Emirates Central Cooling Systems Corporation (EMPOWER), 70% owned by DEWA and Emirates Power Investment, will retain 90% of the district cooling provider, as the remaining 10%, equating to one billion shares, will be listed on the DFM; the two companies reserve the right to amend the size of the offering, with subscriptions opening this Monday – Hallowe’en. The first tranche, reserved for individual investors, ends on 07 November and the second tranche, which is allocated for professional investors, a day later. Last November, Dubai’s Deputy Ruler, and the country’s Minister of Finance, Sheikh Maktoum bin Mohammed, announced that the emirate would list ten state-owned companies – to increase the size of its financial market to US$ 817 billion – and this would be number four. The first three raised US$ 7.59 billion – DEWA, (US$ 6.11 billion), Salik (US$ 1.02 billion) and Tecom (US$ 463 million). In August, the world’s largest district cooling services provider, with 84 plant rooms and a network that is more than 350 kilometres long, posted a 41.3% jump in in the number of buildings over the last five years.

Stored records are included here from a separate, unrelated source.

import Mathlib
import Summits.ValiantsHypothesis.ValiantsHypothesis.Theorems.ProofCarryingSymmetryRestorationQPESatCR
import Summits.ValiantsHypothesis.ValiantsHypothesis.Theorems.ProofCarryingSymmetryRestorationQPDistStability

/-!
# Route ProofCarryingSymmetry — crux `RestorationQP`, line `registered`: the leaf-count rigidity at
distributivity budget one — an INERT instance buys nothing

Support file for the crux item `stmt-ValiantsHypothesis-10343` (lead c5, cycle 5), complementing the
rung S3^(1)-inv (`…ESatStability`).  The "μ-lemma" of CYCLE5-REPORT §CORE(1).1, formally:

* `esat_rigid` — on a NORMAL FORM the e-saturation of a generic instance either changes nothing or
  STRICTLY INCREASES the number of variable leaves (every peel trades the pattern, of leaf weight
  `nvars p + nvars s`, for the expansion, of leaf weight `2·nvars p + nvars s` — `nvars_epeel` — and
  normal forms have no dead subterms, so no peel is ever discarded);
* `acEq_cnorm_of_ucEqWith_of_inert` — hence if the instance is INERT for `C` (saturation does not
  touch `cnorm C•`) then congruence of `(C∘σ)•` and `C•` modulo the fragment AND the instance already
  forces AC-equivalence of the constant-normal forms: the instance was never usable, because `(C∘σ)•`
  has as many leaves as `C•`;
* `stabilityAtDistOne_of_inert` — so, WITHOUT any invariance hypothesis on the instance, an
  `S_n`-symmetric circuit of size `≤ (|C|+n+2)^6` computes `Ĉ` (lead c2's engine on `cnormClass C`).

With the rung: for ONE generic instance serving all `σ`, either it is inert (this file), or it fires
and then its invariance gives restoration (`stabilityAtDistOne_invariantGeneric`).  Everything proved.
-/

-- single-problem summit: `Summit.ValiantsHypothesis.ValiantsHypothesis.…` is the namespace by design (D-0017)
set_option linter.dupNamespace false

noncomputable section

open scoped Classical

namespace Summit.ValiantsHypothesis.ValiantsHypothesis.Theorems

namespace ACStability

open Literature.Computability.AlgebraicComplexity ACClass

universe u v

variable {𝔽 : Type u} [Field 𝔽] {X : Type v} {d : DistData 𝔽 X}

/-! ### Leaf counts under peeling -/

omit [Field 𝔽] in
/-- The leaf weight of `k` copies of a multiset of classes. [folklore] -/
theorem nvars_sum_nsmul (k : ℕ) (K : Multiset (ACClass 𝔽 X)) :
    ((k • K).map ACClass.nvars).sum = k * (K.map ACClass.nvars).sum := by
  rw [Multiset.map_nsmul, Multiset.sum_nsmul, smul_eq_mul]

/-- **Peeling `k` copies raises the leaf count by exactly `k · nvars p`.** [folklore] -/
theorem nvars_epeel (hg : d.Generic) {x : PIFormula 𝔽 X} (hx : NF x) :
    nvars (epeel d x) = nvars x + kmax (mset x) d.pat * nvars d.p := by
  set k := kmax (mset x) d.pat with hk
  have hle : k • d.pat ≤ mset x := nsmul_kmax_le _ _
  have h := mset_nvars_sum (epeel d x)
  rw [mset_epeel hg hx, ← hk, Multiset.map_add, Multiset.sum_add, Multiset.map_replicate,
    Multiset.sum_replicate, nvars_mk, smul_eq_mul, hg.nvars_sig] at h
  have hsub : ((mset x - k • d.pat).map ACClass.nvars).sum + k * (nvars d.p + (nvars d.q + nvars d.r)) =
      nvars x := by
    rw [← d.nvars_s, ← DistData.patVars, ← DistData.pat_nvars_sum, ← nvars_sum_nsmul, ← Multiset.sum_add,
      ← Multiset.map_add, tsub_add_cancel_of_le hle, mset_nvars_sum]
  have e : nvars (epeel d x) + k * (nvars d.p + (nvars d.q + nvars d.r)) =
      nvars x + k * (2 * nvars d.p + nvars d.q + nvars d.r) := by
    rw [← h, ← hsub]; ring
  have e' : k * (2 * nvars d.p + nvars d.q + nvars d.r) =
      k * nvars d.p + k * (nvars d.p + (nvars d.q + nvars d.r)) := by ring
  omega

/-- A normal form without variable leaves is a bare constant. [folklore] -/
theorem NF.eq_const_of_nvars {x : PIFormula 𝔽 X} (hx : NF x) (h : nvars x = 0) : ∃ c, x = .const c := by
  induction x with
  | var y => simp at h
  | const c => exact ⟨c, rfl⟩
  | add a b iha _ =>
    obtain ⟨hl, ha, -⟩ := nf_add_iff.1 hx
    obtain ⟨c, rfl⟩ := iha ha (by simp at h; omega)
    exact absurd hl.1 (not_apure_const c)
  | mul a b iha _ =>
    obtain ⟨hl, ha, -⟩ := nf_mul_iff.1 hx
    obtain ⟨c, rfl⟩ := iha ha (by simp at h; omega)
    exact absurd hl.1 (not_mpure_const c)

/-- A normal form with a nonzero leaf count has a nonzero root constant. [folklore] -/
theorem NF.mcst_ne_zero_of_nvars {x : PIFormula 𝔽 X} (hx : NF x) (h : nvars x ≠ 0) : mcst x ≠ 0 := fun h0 =>
  h (by rw [hx.eq_const_zero_of_msplit h0]; rfl)

/-- **Rigidity of the e-saturation on normal forms.**  For a generic instance and a normal form `x`:
the leaf count never drops, a nonzero root constant stays nonzero, and EITHER `esat d x = x` OR the
leaf count grows by at least `nvars p`. [folklore] -/
theorem esat_rigid (hg : d.Generic) {x : PIFormula 𝔽 X} (hx : NF x) :
    nvars x ≤ nvars (esat d x) ∧ (mcst x ≠ 0 → mcst (esat d x) ≠ 0) ∧
      (esat d x = x ∨ nvars x + nvars d.p ≤ nvars (esat d x)) := by
  induction x with
  | var y => exact ⟨le_rfl, id, Or.inl rfl⟩
  | const c => exact ⟨le_rfl, id, Or.inl rfl⟩
  | add a b iha ihb =>
    obtain ⟨hl, ha, hb⟩ := nf_add_iff.1 hx
    obtain ⟨ha1, -, ha3⟩ := iha ha
    obtain ⟨hb1, -, hb3⟩ := ihb hb
    have hsum : nvars (esat d (.add a b)) = nvars (esat d a) + nvars (esat d b) := by
      rw [esat_add, nvars_sadd]
    have h1 : nvars (.add a b) ≤ nvars (esat d (.add a b)) := by
      rw [hsum, nvars_add]; exact Nat.add_le_add ha1 hb1
    refine ⟨h1, fun _ => ?_, ?_⟩
    · -- the value is a normal form with a variable leaf, hence not the constant `0`
      refine (nf_esat hg _).mcst_ne_zero_of_nvars fun h0 => ?_
      have hpos : nvars (.add a b) ≠ 0 := fun h => by
        obtain ⟨c, hc⟩ := hx.eq_const_of_nvars h
        cases hc
      omega
    · rcases ha3 with ha3 | ha3
      · rcases hb3 with hb3 | hb3
        · left; rw [esat_add, ha3, hb3]; exact sadd_eq_of_localNF hl
        · right; rw [hsum, nvars_add]; omega
      · right; rw [hsum, nvars_add]; omega
  | mul a b iha ihb =>
    obtain ⟨hl, ha, hb⟩ := nf_mul_iff.1 hx
    obtain ⟨ha1, ha2, ha3⟩ := iha ha
    obtain ⟨hb1, hb2, hb3⟩ := ihb hb
    -- the root constants of `a`, `b` are nonzero (local normal form), hence so are those of their
    -- e-saturations, and the smart product does not collapse
    have hma : mcst a ≠ 0 := by rw [mcst_def, hl.1.msplit_eq]; exact one_ne_zero
    have hmb : mcst b ≠ 0 := by
      rcases hl.2 with ⟨k, hk0, -, rfl⟩ | hP
      · exact hk0
      · rw [mcst_def, hP.msplit_eq]; exact one_ne_zero
    have h0 : mcst (esat d a) * mcst (esat d b) ≠ 0 := mul_ne_zero (ha2 hma) (hb2 hmb)
    have hnfa := nf_esat hg a; have hnfb := nf_esat hg b
    have hx' : NF (smul (esat d a) (esat d b)) := nf_smul hnfa hnfb
    have hsm : nvars (smul (esat d a) (esat d b)) = nvars (esat d a) + nvars (esat d b) :=
      nvars_smul_of_ne _ _ (by rwa [mcst_def, mcst_def] at h0)
    have hpeel := nvars_epeel hg hx'
    have hval : nvars (esat d (.mul a b)) =
        nvars (esat d a) + nvars (esat d b) + kmax (mset (smul (esat d a) (esat d b))) d.pat * nvars d.p := by
      rw [esat_mul, emul, hpeel, hsm]
    refine ⟨?_, fun _ => ?_, ?_⟩
    · rw [hval, nvars_mul]; have := Nat.add_le_add ha1 hb1; omega
    · rw [esat_mul, (mset_emul hg hnfa hnfb h0).2]
      exact mul_ne_zero h0 (pow_ne_zero _ (inv_ne_zero hg.cP_ne_zero))
    · rcases ha3 with ha3 | ha3
      · rcases hb3 with hb3 | hb3
        · -- both factors are fixed: the question is whether the product itself peels
          have hsmul : smul (esat d a) (esat d b) = .mul a b := by rw [ha3, hb3]; exact smul_eq_of_localNF hl
          by_cases hk : kmax (mset (PIFormula.mul a b)) d.pat = 0
          · left; rw [esat_mul, emul, hsmul, epeel_of_saturated hk]
          · right
            have hk1 : 1 ≤ kmax (mset (PIFormula.mul a b)) d.pat := Nat.one_le_iff_ne_zero.2 hk
            rw [hval, ha3, hb3]
            rw [ha3, hb3] at hsmul
            rw [hsmul, nvars_mul]
            nlinarith
        · right; rw [hval, nvars_mul]; nlinarith
      · right; rw [hval, nvars_mul]; nlinarith

/-! ### An inert instance buys nothing -/

/-- **Budget-one congruence with an instance that is INERT for `C` forces AC-equivalence of the
constant-normal forms** — no invariance of the instance is assumed. [folklore] -/
theorem acEq_cnorm_of_ucEqWith_of_inert (hg : d.Generic) {C : PICircuit 𝔽 X}
    (hinert : esat d (cnorm C.unfold) = cnorm C.unfold) (f : X → X)
    (h : UCEqWith d.eqn (C.rename f).unfold C.unfold) :
    ACEq (cnorm (C.rename f).unfold) (cnorm C.unfold) := by
  have e1 : ACEq (esat d (cnorm (C.rename f).unfold)) (cnorm C.unfold) := by
    rw [← hinert]
    exact ((acEq_esat_of_ucEq hg (ucEq_cnorm _)).symm.trans (acEq_esat_of_ucEqWith hg h)).trans
      (acEq_esat_of_ucEq hg (ucEq_cnorm _))
  have hn : nvars (esat d (cnorm (C.rename f).unfold)) = nvars (cnorm (C.rename f).unfold) := by
    rw [e1.nvars_eq, PICircuit.unfold_rename, cnorm_rename, nvars_rename]
  rcases (esat_rigid hg (nf_cnorm (C.rename f).unfold)).2.2 with hfix | hlt
  · rw [hfix] at e1; exact e1
  · have := hg.1; omega

/-- **Stability at distributivity budget one with an INERT instance.**  If a generic instance does not
fire on `cnorm C•` and makes `(C∘σ)•`, `C•` congruent for every `σ`, then the AC-canonical circuit of
`cnormClass C` is `Γ`-symmetric, computes `Ĉ` and is small. [folklore] -/
theorem exists_isSymmetric_of_inert {Γ : Type*} [Group Γ] [MulAction Γ X] (hg : d.Generic)
    (C : PICircuit 𝔽 X) (hinert : esat d (cnorm C.unfold) = cnorm C.unfold)
    (h : ∀ γ : Γ, UCEqWith d.eqn (C.rename fun x => γ • x).unfold C.unfold) :
    ∃ (G : Type (max u v)) (_ : Fintype G) (D : LabelledArithCircuit 𝔽 X Unit G),
      D.IsSymmetric Γ ∧ D.eval (D.output ()) = C.eval ∧
      Fintype.card G ≤ 2 * (3 * (C.size + 1)) + 2 * (C.size + 3) * (3 * (C.size + 1)) ^ 2 := by
  have hL : ∀ q ∈ reach (cnormClass C), Multiset.card q.kids < 2 ^ (C.size + 3) :=
    fun _ hq => card_kids_lt_of_mem_reach_cnormClass hq
  have ht : ∀ γ : Γ, γ • cnormClass C = cnormClass C := fun γ => by
    rw [smul_cnormClass]
    exact mk_eq_mk.2 (acEq_cnorm_of_ucEqWith_of_inert hg hinert _ (h γ))
  exact ⟨ACGate (cnormClass C) (C.size + 3), inferInstance, acCircuit (cnormClass C) (C.size + 3) hL,
    isSymmetric_acCircuit hL ht, (eval_output_acCircuit hL).trans (eval_cnormClass C),
    card_acGate_le (3 * (C.size + 1)) (card_reach_cnormClass_le C)⟩

end ACStability

open Literature.Computability.AlgebraicComplexity

/-- **Stability at distributivity budget ONE with an INERT instance — the leaf-count rigidity** (line
`registered` of crux `RestorationQP`, item stmt-ValiantsHypothesis-10343; companion of the rung
`stabilityAtDistOne_invariantGeneric`).  If a GENERIC ground distributivity instance
`e : P·(Q+R) = P·Q + P·R` does not fire on the constant-normal form of `C•`
(`esat d (cnorm C•) = cnorm C•`) and yet, for every `σ ∈ S_n`, the unfoldings `(C∘σ)•` and `C•` are
congruent modulo the distributivity-free fragment AND `e`, then an `S_n`-symmetric labelled circuit of
size `≤ (|C|+n+2)^6` computes `Ĉ`: the e-saturation of a normal form either fixes it or strictly
increases its number of variable leaves (`ACStability.esat_rigid`), and `(C∘σ)•` has as many leaves as
`C•`, so the instance was never usable and lead c2's rung S3⁗ applies.  No invariance of `e` is assumed.
[folklore] -/
theorem stabilityAtDistOne_of_inert : ∃ c : ℕ, ∀ (n : ℕ) (C : PICircuit ℂ (Fin n × Fin n)) (d : ACStability.DistData ℂ (Fin n × Fin n)), d.Generic → ACStability.esat d (ACStability.cnorm C.unfold) = ACStability.cnorm C.unfold → (∀ σ : Equiv.Perm (Fin n), ACStability.UCEqWith d.eqn (C.rename fun x : Fin n × Fin n => σ • x).unfold C.unfold) → ∃ (G : Type) (_ : Fintype G) (D : LabelledArithCircuit ℂ (Fin n × Fin n) Unit G), D.IsSymmetric (Equiv.Perm (Fin n)) ∧ D.eval (D.output ()) = C.eval ∧ Fintype.card G ≤ (C.size + n + 2) ^ c := by
  refine ⟨6, fun n C d hg hinert h => ?_⟩
  obtain ⟨G, hG, D, hsym, hev, hcard⟩ :=
    ACStability.exists_isSymmetric_of_inert (Γ := Equiv.Perm (Fin n)) hg C hinert h
  exact ⟨G, hG, D, hsym, hev, hcard.trans (ACStability.dist_gate_bound C.size n)⟩

end Summit.ValiantsHypothesis.ValiantsHypothesis.Theorems

end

Having received a US$ 553 million cash dividend from its 70% shareholding, in EMPOWER, DEWA “intends to seek all necessary approvals to make a one-time special dividend payment to its shareholders. This one-time special dividend is intended to be an additional payment to shareholders over DEWA’s stated annual dividend policy of paying AED6.2 billion (US$ 1.69 billion) in dividends.”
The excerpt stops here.